Michel Foucault discorreu com abrangência e profundidade sobre o significado do neoliberalismo. Foucault dá importância secundária à hipótese mais óbvia que afirma o predomínio dos nexos mercantis sobre o conjunto das relações sociais. Para o filósofo, “a sociedade regulada com base no mercado em que pensam os neoliberais é uma sociedade em que o princípio regulador não é tanto a troca de mercadorias quanto os mecanismos da concorrência… Trata-se de fazer do mercado, da concorrência e, por consequência, da empresa o que poderíamos chamar de ‘poder enformador da sociedade’”.

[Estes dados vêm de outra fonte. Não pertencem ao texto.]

import Mathlib.Analysis.SpecialFunctions.Pow.Real
import Mathlib.NumberTheory.Transcendental.Liouville.LiouvilleWith
import Summits.KontsevichZagierPeriods.Zeta5Search.Criteria
import Summits.KontsevichZagierPeriods.Zeta5Search.EffectiveMeasure
import HarnessLib

/-!
# ζ(5) search — the ROW CERTIFICATE: one kernel object per NEAR-MISSES / CANDIDATES row (cell `pub-zeta5`, certifier `cert-1`)

HONEST FRAMING: systematic search; no irrationality claim unless certified.

`CRITERIA.md` §0/C1 grades a family of rational approximating forms `ℓₙ = uₙ ξ − vₙ` by EXACT
exponential rates: coefficient growth `b = lim log|uₙ|/n`, decay `c = −lim log|ℓₙ|/n`, denominators
`δ = lim log Dₙ/n` (all savings folded into the effective denominator `Dₙ`, so `φ = 0`), whence the
MARGIN `μ₁ = c − δ` and Brown–Zudilin's WORTHINESS `γ = 1 + μ₁/Q`, `Q = b + δ`. A HIT is `μ₁ > 0`
(then `ξ ∉ ℚ`, C1); a NEAR-MISS reports `μ₁ < 0` and `γ < 1` as comparison figures.

This file types exactly that row, in two tiers, so that "kernel-certified row" has ONE meaning:

* `RateCertificate ξ` — the ANALYTIC tier: `u, v : ℕ → ℚ` with PROVED limits
  `log|uₙ|/n → growthRate` and `log|uₙξ − vₙ|/n → −decayRate < 0`. Derived: `marginAt δ`,
  `worthinessAt δ` for any denominator-rate MODEL `δ` (what a census row prices), the forms are
  eventually non-zero and tend to `0` (`forms_eventually_ne_zero`, `tendsto_root_abs_form`).
* `RowCertificate ξ` — the ARITHMETIC tier on top: effective denominators `Dₙ ∈ ℕ⁺` with
  `Dₙuₙ, Dₙvₙ ∈ ℤ` eventually and `log Dₙ/n → denomRate`, all PROVED. Derived: `margin`,
  `worthiness`; **`RowCertificate.irrational : 0 < margin → Irrational ξ`** (through the landed
  `irrational_of_rates`, C1 on rates) and the MEASURE
  **`RowCertificate.not_liouvilleWith : 0 < margin → (Casoratian ≠ 0 eventually) →
  worthiness/(worthiness − 1) = 1 + Q/μ₁ < p → ¬ LiouvilleWith p ξ`** (through the landed C4
  `not_liouvilleWith_of_eventual_rates`).

So the SAME object is an irrationality certificate when its margin is positive and a graded
near-miss (exact `μ₁`, exact `γ`) otherwise; a candidate row "under certification" is a
`RateCertificate` whose upgrade to a `RowCertificate` (proved denominators) is pending.
Instances: `Certificates/AperyRow.lean` (hit, calibration), `Certificates/SymmetricRow.lean`
(Brown–Zudilin totally symmetric = Zudilin 2002, near-miss `γ = 0.77796…`). No named facts.
-/

noncomputable section

open Filter Topology

namespace Summit.KontsevichZagierPeriods.Zeta5Search.Certificates

/-! ### Analytic tier -/

/-- **Rate certificate** (analytic tier of a NEAR-MISSES row): rational forms `uₙ ξ − vₙ` with the
EXACT rates `log|uₙ|/n → growthRate` and `log|uₙ ξ − vₙ|/n → −decayRate`, `decayRate > 0`. -/
structure RateCertificate (ξ : ℝ) where
  /-- the coefficients `uₙ` of `ξ` (Apéry's `bₙ`, Brown–Zudilin's `Qₙ`) -/
  u : ℕ → ℚ
  /-- the companions `vₙ` (Apéry's `aₙ`, Brown–Zudilin's `Pₙ`) -/
  v : ℕ → ℚ
  /-- `b`: the exponential growth rate of `|uₙ|` -/
  growthRate : ℝ
  /-- `c`: the exponential decay rate of the forms `|uₙ ξ − vₙ|` -/
  decayRate : ℝ
  /-- `log|uₙ|/n → b` -/
  tendsto_growth : Tendsto (fun n : ℕ => Real.log |(u n : ℝ)| / n) atTop (𝓝 growthRate)
  /-- `log|uₙ ξ − vₙ|/n → −c` -/
  tendsto_decay :
    Tendsto (fun n : ℕ => Real.log |(u n : ℝ) * ξ - v n| / n) atTop (𝓝 (-decayRate))
  /-- `c > 0` (the forms do tend to zero) -/
  decayRate_pos : 0 < decayRate

namespace RateCertificate

variable {ξ : ℝ} (C : RateCertificate ξ)

/-- The raw form `ℓₙ = uₙ ξ − vₙ`. -/
def form (n : ℕ) : ℝ := (C.u n : ℝ) * ξ - C.v n

/-- The margin `μ₁(δ) = c − δ` the row would have with effective denominators of rate `δ`
(CRITERIA C1 with `φ` folded into `δ`). -/
def marginAt (δ : ℝ) : ℝ := C.decayRate - δ

/-- Brown–Zudilin's worthiness `γ(δ) = 1 + μ₁(δ)/(b + δ)` the row would have with effective
denominators of rate `δ` (`|ξ − vₙ/uₙ| = (Dₙ|uₙ|)^{−γ+o(1)}`). -/
def worthinessAt (δ : ℝ) : ℝ := 1 + C.marginAt δ / (C.growthRate + δ)

/-- The forms are eventually non-zero (a vanishing form would put `log|ℓₙ|/n = 0`, not near `−c < 0`). -/
theorem forms_eventually_ne_zero : ∀ᶠ n : ℕ in atTop, C.form n ≠ 0 := by
  have hc : -C.decayRate < 0 := by linarith [C.decayRate_pos]
  filter_upwards [C.tendsto_decay.eventually (gt_mem_nhds hc)] with n hn
  intro h0
  rw [form] at h0
  rw [h0, abs_zero, Real.log_zero, zero_div] at hn
  exact lt_irrefl _ hn

/-- The forms are non-zero infinitely often. -/
theorem forms_frequently_ne_zero : ∃ᶠ n : ℕ in atTop, C.form n ≠ 0 :=
  C.forms_eventually_ne_zero.frequently

/-- Root form of the decay rate: `|uₙ ξ − vₙ|^{1/n} → e^{−c}`. -/
theorem tendsto_root_abs_form :
    Tendsto (fun n : ℕ => |C.form n| ^ (1 / (n : ℝ))) atTop (𝓝 (Real.exp (-C.decayRate))) := by
  have h1 := (Real.continuous_exp.tendsto _).comp C.tendsto_decay
  refine h1.congr' ?_
  filter_upwards [C.forms_eventually_ne_zero] with n hn
  simp only [Function.comp]
  rw [Real.rpow_def_of_pos (abs_pos.2 hn), form]
  congr 1
  ring

/-- The forms tend to zero. -/
theorem tendsto_form : Tendsto C.form atTop (𝓝 0) := by
  have hc := C.decayRate_pos
  have hlt : C.decayRate / 2 < -Real.log (Real.exp (-C.decayRate)) := by
    rw [Real.log_exp]; linarith
  have hev := eventually_abs_le_exp_of_tendsto_root (Real.exp_pos _) C.tendsto_root_abs_form hlt
  have hlim : Tendsto (fun n : ℕ => Real.exp (-(C.decayRate / 2 * n))) atTop (𝓝 0) := by
    have h1 : Tendsto (fun n : ℕ => C.decayRate / 2 * (n : ℝ)) atTop atTop :=
      tendsto_natCast_atTop_atTop.const_mul_atTop (by linarith)
    have h2 := Real.tendsto_exp_neg_atTop_nhds_zero.comp h1
    exact h2
  refine squeeze_zero_norm' ?_ hlim
  filter_upwards [hev] with n hn
  rw [Real.norm_eq_abs]
  exact hn

/-- If the coefficients do not vanish eventually (e.g. `uₙ > 0`), the quotients converge:
`vₙ/uₙ → ξ` as soon as `|uₙ| ≥ 1` eventually. -/
theorem tendsto_div (hu : ∀ᶠ n : ℕ in atTop, 1 ≤ |(C.u n : ℝ)|) :
    Tendsto (fun n : ℕ => (C.v n : ℝ) / C.u n) atTop (𝓝 ξ) := by
  have h0 := C.tendsto_form
  -- `ξ − v/u = ℓ/u`, `|ℓ/u| ≤ |ℓ|`
  have h1 : Tendsto (fun n : ℕ => C.form n / C.u n) atTop (𝓝 0) := by
    refine squeeze_zero_norm' ?_ (tendsto_norm_zero.comp h0 |>.congr fun n => rfl)
    filter_upwards [hu] with n hn
    rw [norm_div, Real.norm_eq_abs, Real.norm_eq_abs]
    exact div_le_self (abs_nonneg _) hn
  have h2 : Tendsto (fun n : ℕ => ξ - C.form n / C.u n) atTop (𝓝 (ξ - 0)) :=
    tendsto_const_nhds.sub h1
  rw [sub_zero] at h2
  refine h2.congr' ?_
  filter_upwards [hu] with n hn
  have hne : (C.u n : ℝ) ≠ 0 := by
    intro h; rw [h, abs_zero] at hn; exact absurd hn (by norm_num)
  rw [form]
  field_simp
  ring

end RateCertificate

/-! ### Arithmetic tier -/

/-- **Row certificate** = rate certificate + PROVEN effective denominators: `Dₙ ∈ ℕ⁺`,
`Dₙuₙ, Dₙvₙ ∈ ℤ` eventually, `log Dₙ/n → δ`. Its `margin = c − δ` and
`worthiness = 1 + margin/(b + δ)` are the row's exact `μ₁` and `γ`; `0 < margin → Irrational ξ`. -/
structure RowCertificate (ξ : ℝ) extends RateCertificate ξ where
  /-- the effective common denominators `Dₙ` (savings already divided out) -/
  denom : ℕ → ℕ
  /-- `Dₙ > 0` -/
  denom_pos : ∀ n, 0 < denom n
  /-- `δ`: the exponential rate of `Dₙ` -/
  denomRate : ℝ
  /-- `log Dₙ/n → δ` -/
  tendsto_denom : Tendsto (fun n : ℕ => Real.log (denom n : ℝ) / n) atTop (𝓝 denomRate)
  /-- `Dₙ uₙ ∈ ℤ` eventually -/
  isInt_u : ∀ᶠ n : ℕ in atTop, ∃ z : ℤ, (denom n : ℚ) * u n = z
  /-- `Dₙ vₙ ∈ ℤ` eventually -/
  isInt_v : ∀ᶠ n : ℕ in atTop, ∃ z : ℤ, (denom n : ℚ) * v n = z

namespace RowCertificate

variable {ξ : ℝ} (C : RowCertificate ξ)

/-- The row's MARGIN `μ₁ = c − δ` (nats per step; CRITERIA C1 with `φ` folded into `δ`). -/
def margin : ℝ := C.decayRate - C.denomRate

/-- The row's coefficient rate `Q = b + δ` (growth of the integer coefficients `Dₙuₙ`). -/
def coeffRate : ℝ := C.growthRate + C.denomRate

/-- The row's WORTHINESS `γ = 1 + μ₁/Q` (Brown–Zudilin; `γ > 1` iff the row is a hit). -/
def worthiness : ℝ := 1 + C.margin / C.coeffRate

/-- `margin` is `marginAt δ` of the underlying rate certificate. -/
theorem margin_eq_marginAt : C.margin = C.toRateCertificate.marginAt C.denomRate := rfl

/-- `worthiness` is `worthinessAt δ` of the underlying rate certificate. -/
theorem worthiness_eq_worthinessAt :
    C.worthiness = C.toRateCertificate.worthinessAt C.denomRate := rfl

open scoped Classical in
/-- The integer coefficient of `ξ`: `Dₙuₙ` (as an integer where it is one, else `0`). -/
def intU (n : ℕ) : ℤ := if h : ∃ z : ℤ, (C.denom n : ℚ) * C.u n = z then h.choose else 0

open scoped Classical in
/-- The integer companion: `Dₙvₙ` (as an integer where it is one, else `0`). -/
def intV (n : ℕ) : ℤ := if h : ∃ z : ℤ, (C.denom n : ℚ) * C.v n = z then h.choose else 0

/-- Eventually `intU n = Dₙuₙ`. -/
theorem intU_spec : ∀ᶠ n : ℕ in atTop, (C.intU n : ℚ) = (C.denom n : ℚ) * C.u n := by
  filter_upwards [C.isInt_u] with n hn
  rw [intU, dif_pos hn]
  exact hn.choose_spec.symm

/-- Eventually `intV n = Dₙvₙ`. -/
theorem intV_spec : ∀ᶠ n : ℕ in atTop, (C.intV n : ℚ) = (C.denom n : ℚ) * C.v n := by
  filter_upwards [C.isInt_v] with n hn
  rw [intV, dif_pos hn]
  exact hn.choose_spec.symm

/-- The arithmetic of the forms: `Dₙ ℓₙ = −intV n + intU n · ξ` eventually. -/
theorem arith : ∀ᶠ n : ℕ in atTop,
    (C.denom n : ℝ) * C.form n = ((1 : ℕ) : ℝ) * ((-C.intV n : ℤ) + (C.intU n : ℤ) * ξ) := by
  filter_upwards [C.intU_spec, C.intV_spec] with n hu hv
  have hu' : ((C.intU n : ℤ) : ℝ) = (C.denom n : ℝ) * (C.u n : ℝ) := by exact_mod_cast hu
  have hv' : ((C.intV n : ℤ) : ℝ) = (C.denom n : ℝ) * (C.v n : ℝ) := by exact_mod_cast hv
  rw [RateCertificate.form]
  push_cast
  rw [hu', hv']
  ring

/-- **C1: a row with positive margin certifies irrationality.** -/
theorem irrational (h : 0 < C.margin) : Irrational ξ := by
  have hΦ : Tendsto (fun n : ℕ => Real.log (((1 : ℕ) : ℕ) : ℝ) / n) atTop (𝓝 0) := by
    simp
  refine irrational_of_rates C.form C.denom (fun _ => 1) (fun n => -C.intV n) (fun n => C.intU n)
    C.denom_pos (fun _ => Nat.one_pos) ?_ (Real.exp_pos _) C.tendsto_root_abs_form C.tendsto_denom
    hΦ C.forms_frequently_ne_zero ?_
  · exact C.arith
  · rw [Real.log_exp]; rw [margin] at h; linarith

/-! ### The measure (C4) -/

/-- Eventually `|intU r| ≤ e^{Q' r}` for every `Q' > Q = b + δ`. -/
theorem eventually_abs_intU_le {Q' : ℝ} (hQ' : C.coeffRate < Q') :
    ∀ᶠ r : ℕ in atTop, |(C.intU r : ℝ)| ≤ 1 * Real.exp (Q' * r) := by
  -- `log(Dᵣ|uᵣ|)/r → δ + b < Q'`; where `uᵣ = 0` the bound is trivial
  have hsum := C.tendsto_denom.add C.tendsto_growth
  have hlt : C.denomRate + C.growthRate < Q' := by rw [coeffRate] at hQ'; linarith
  have hev := hsum.eventually (Iio_mem_nhds hlt)
  filter_upwards [hev, C.intU_spec, eventually_gt_atTop 0] with r hr hu hr0
  have hu' : ((C.intU r : ℤ) : ℝ) = (C.denom r : ℝ) * (C.u r : ℝ) := by exact_mod_cast hu
  rw [one_mul, hu', abs_mul, Nat.abs_cast]
  by_cases h0 : (C.u r : ℝ) = 0
  · rw [h0, abs_zero, mul_zero]; exact (Real.exp_pos _).le
  · have hD : (0 : ℝ) < C.denom r := by exact_mod_cast C.denom_pos r
    have hpos : 0 < (C.denom r : ℝ) * |(C.u r : ℝ)| := mul_pos hD (abs_pos.2 h0)
    have hr0' : (0 : ℝ) < r := by exact_mod_cast hr0
    rw [← Real.exp_log hpos, Real.exp_le_exp, Real.log_mul hD.ne' (abs_pos.2 h0).ne']
    rw [← add_div, div_lt_iff₀ hr0'] at hr
    exact hr.le

/-- Eventually `|intU r · ξ − intV r| ≤ e^{−σ' r}` for every `σ' < μ₁ = c − δ`. -/
theorem eventually_abs_intForm_le {σ' : ℝ} (hσ' : σ' < C.margin) :
    ∀ᶠ r : ℕ in atTop, |(C.intU r : ℝ) * ξ - C.intV r| ≤ 1 * Real.exp (-(σ' * r)) := by
  -- `log(Dᵣ|ℓᵣ|)/r → δ − c < −σ'`
  have hsum := C.tendsto_denom.add C.tendsto_decay
  have hlt : C.denomRate + -C.decayRate < -σ' := by rw [margin] at hσ'; linarith
  have hev := hsum.eventually (Iio_mem_nhds hlt)
  filter_upwards [hev, C.intU_spec, C.intV_spec, C.forms_eventually_ne_zero, eventually_gt_atTop 0]
    with r hr hu hv hne hr0
  have hu' : ((C.intU r : ℤ) : ℝ) = (C.denom r : ℝ) * (C.u r : ℝ) := by exact_mod_cast hu
  have hv' : ((C.intV r : ℤ) : ℝ) = (C.denom r : ℝ) * (C.v r : ℝ) := by exact_mod_cast hv
  have e : (C.intU r : ℝ) * ξ - C.intV r = (C.denom r : ℝ) * C.form r := by
    rw [hu', hv', RateCertificate.form]; ring
  have hD : (0 : ℝ) < C.denom r := by exact_mod_cast C.denom_pos r
  have hℓ : 0 < |C.form r| := abs_pos.2 hne
  have hpos : 0 < (C.denom r : ℝ) * |C.form r| := mul_pos hD hℓ
  have hr0' : (0 : ℝ) < r := by exact_mod_cast hr0
  rw [one_mul, e, abs_mul, Nat.abs_cast, ← Real.exp_log hpos, Real.exp_le_exp,
    Real.log_mul hD.ne' hℓ.ne', RateCertificate.form]
  rw [← add_div, div_lt_iff₀ hr0'] at hr
  linarith

/-- **C4: the measure of a hit.** If the margin is positive and the Casoratian `uₙvₙ₊₁ − uₙ₊₁vₙ`
is eventually non-zero, then `¬ LiouvilleWith p ξ` for every `p > 1 + Q/μ₁ = γ/(γ−1)`:
the irrationality exponent of `ξ` is at most `1 + (b + δ)/(c − δ)`. -/
theorem not_liouvilleWith (h : 0 < C.margin) (hQ : 0 < C.coeffRate)
    (hW : ∀ᶠ n : ℕ in atTop, C.u n * C.v (n + 1) ≠ C.u (n + 1) * C.v n) {p : ℝ}
    (hp : 1 + C.coeffRate / C.margin < p) : ¬ LiouvilleWith p ξ := by
  -- choose `ε > 0` with `(Q+ε)/(μ₁−ε) + 1 < p` by continuity at `ε = 0`
  have hcont : Tendsto (fun ε : ℝ => (C.coeffRate + ε) / (C.margin - ε) + 1) (𝓝[>] 0)
      (𝓝 (C.coeffRate / C.margin + 1)) := by
    have h1 : Tendsto (fun ε : ℝ => (C.coeffRate + ε) / (C.margin - ε) + 1) (𝓝 0)
        (𝓝 ((C.coeffRate + 0) / (C.margin - 0) + 1)) := by
      refine ((tendsto_const_nhds.add tendsto_id).div (tendsto_const_nhds.sub tendsto_id) ?_).add
        tendsto_const_nhds
      simpa using h.ne'
    simp only [add_zero, sub_zero] at h1
    exact h1.mono_left nhdsWithin_le_nhds
  have hp' : C.coeffRate / C.margin + 1 < p := by linarith
  have hev : ∀ᶠ ε in 𝓝[>] (0 : ℝ), (C.coeffRate + ε) / (C.margin - ε) + 1 < p ∧
      (ε ∈ Set.Ioi (0 : ℝ) ∧ ε ∈ Set.Ioo (0 : ℝ) C.margin) :=
    (hcont.eventually (Iio_mem_nhds hp')).and
      (eventually_mem_nhdsWithin.and (Ioo_mem_nhdsGT (show (0 : ℝ) < C.margin from h)))
  obtain ⟨ε, hεp, hε0, hεσ⟩ := hev.exists
  rw [Set.mem_Ioi] at hε0
  have hσ : 0 < C.margin - ε := by linarith [hεσ.2]
  have hQ' : 0 < C.coeffRate + ε := by linarith
  -- integer data
  have hq := C.eventually_abs_intU_le (Q' := C.coeffRate + ε) (by linarith)
  have ha := C.eventually_abs_intForm_le (σ' := C.margin - ε) (by linarith)
  have hne : ∀ᶠ r : ℕ in atTop, C.intV r * C.intU (r + 1) ≠ C.intV (r + 1) * C.intU r := by
    have hs1 : ∀ᶠ r : ℕ in atTop, (C.intU (r + 1) : ℚ) = (C.denom (r + 1) : ℚ) * C.u (r + 1) :=
      (tendsto_add_atTop_nat 1).eventually C.intU_spec
    have hs2 : ∀ᶠ r : ℕ in atTop, (C.intV (r + 1) : ℚ) = (C.denom (r + 1) : ℚ) * C.v (r + 1) :=
      (tendsto_add_atTop_nat 1).eventually C.intV_spec
    filter_upwards [hW, C.intU_spec, C.intV_spec, hs1, hs2] with r hr hu hv hu1 hv1
    intro heq
    apply hr
    have hD : (C.denom r : ℚ) ≠ 0 := by exact_mod_cast (C.denom_pos r).ne'
    have hD1 : (C.denom (r + 1) : ℚ) ≠ 0 := by exact_mod_cast (C.denom_pos (r + 1)).ne'
    have heq' : (C.intV r : ℚ) * C.intU (r + 1) = (C.intV (r + 1) : ℚ) * C.intU r := by
      exact_mod_cast heq
    rw [hu, hv, hu1, hv1] at heq'
    have : (C.denom r : ℚ) * (C.denom (r + 1) : ℚ) * (C.u r * C.v (r + 1) - C.u (r + 1) * C.v r) = 0 := by
      linear_combination -heq'
    rcases mul_eq_zero.1 this with h1 | h1
    · exact absurd h1 (mul_ne_zero hD hD1)
    · linarith
  exact not_liouvilleWith_of_eventual_rates hσ hQ' one_pos one_pos hq ha hne hεp

end RowCertificate

end Summit.KontsevichZagierPeriods.Zeta5Search.Certificates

Contrariamente ao que imaginam detratores e adeptos, diz Foucault, o neoliberalismo é uma “prática de governo” na sociedade contemporânea. O credo neoliberal não pretende suprimir a ação do Estado, mas introduzir a regulação do mercado para preservar a concorrência e impedir as interferências nefastas da proteção social aos “ineficientes”.
Em 1942, Wilhelm Röpke revisitou as categorias Dominium e Imperium. Dominium significa “dominância sobre as coisas”, Imperium significa “dominância sobre os homens”. Ele diz: “Imperium e Dominium estão separados no mundo do liberalismo clássico”. Já o neoliberalismo deve manter a convergência entre essas duas esferas, o que corresponde à visão de um “governo duplo”: haveria um mundo de economia e da propriedade, coexistindo com outro mundo, o dos espaços jurídico-políticos onde vivem e padecem os homens de carne e osso.
Corey Robin, em artigo sobre as afinidades entre Nietzsche e Hayek, afirma que o economista austríaco admite a necessidade das “decisões de uma elite governante” com antidoto às trapalhadas da malta ignara. Nas páginas do famoso livro The Road to Serfdom, Hayek escreve: “O empregador e o indivíduo independente estão empenhados em definir e redefinir seu plano de vida, enquanto os trabalhadores cuidam, em grande medida, de se adaptar a uma situação dada”. Ao trabalhador de Hayek faltam responsabilidade, iniciativa, curiosidade e ambição. É um perdedor.
Por isso, nos escritos político-jurídicos, Hayek não hesita em escolher o liberalismo diante dos riscos da democracia. “Há um conflito irreconciliável entre democracia e capitalismo – não se trata da democracia como tal, mas de determinadas formas de organização democrática… Agora tornou-se indiscutível que os poderes da maioria são ilimitados e que governos com poderes ilimitados devem servir às maiorias e aos interesses especiais de grupos econômicos. Há boas razões para preferir um governo democrático limitado, mas devo confessar que prefiro um governo não democrático, limitado pela lei, a um governo democrático ilimitado (e, portanto, essencialmente sem lei).”
O poeta e crítico literário Anis Shivani reconhece que as leis do Imperium conseguiram submeter os mais frágeis. “Em vez de reivindicarem a proteção social como um direito legítimo, os cidadãos sentem-se culpados, vexados e deprimidos por sua dependência dos programas governamentais.”
Convencidos de sua liberdade, os indivíduos livres entregam seu destino aos grilhões da concorrência e às ilusões da meritocracia. Transtornados por suas culpas, os perdedores acomodam-se aos suplícios da exclusão e da desigualdade.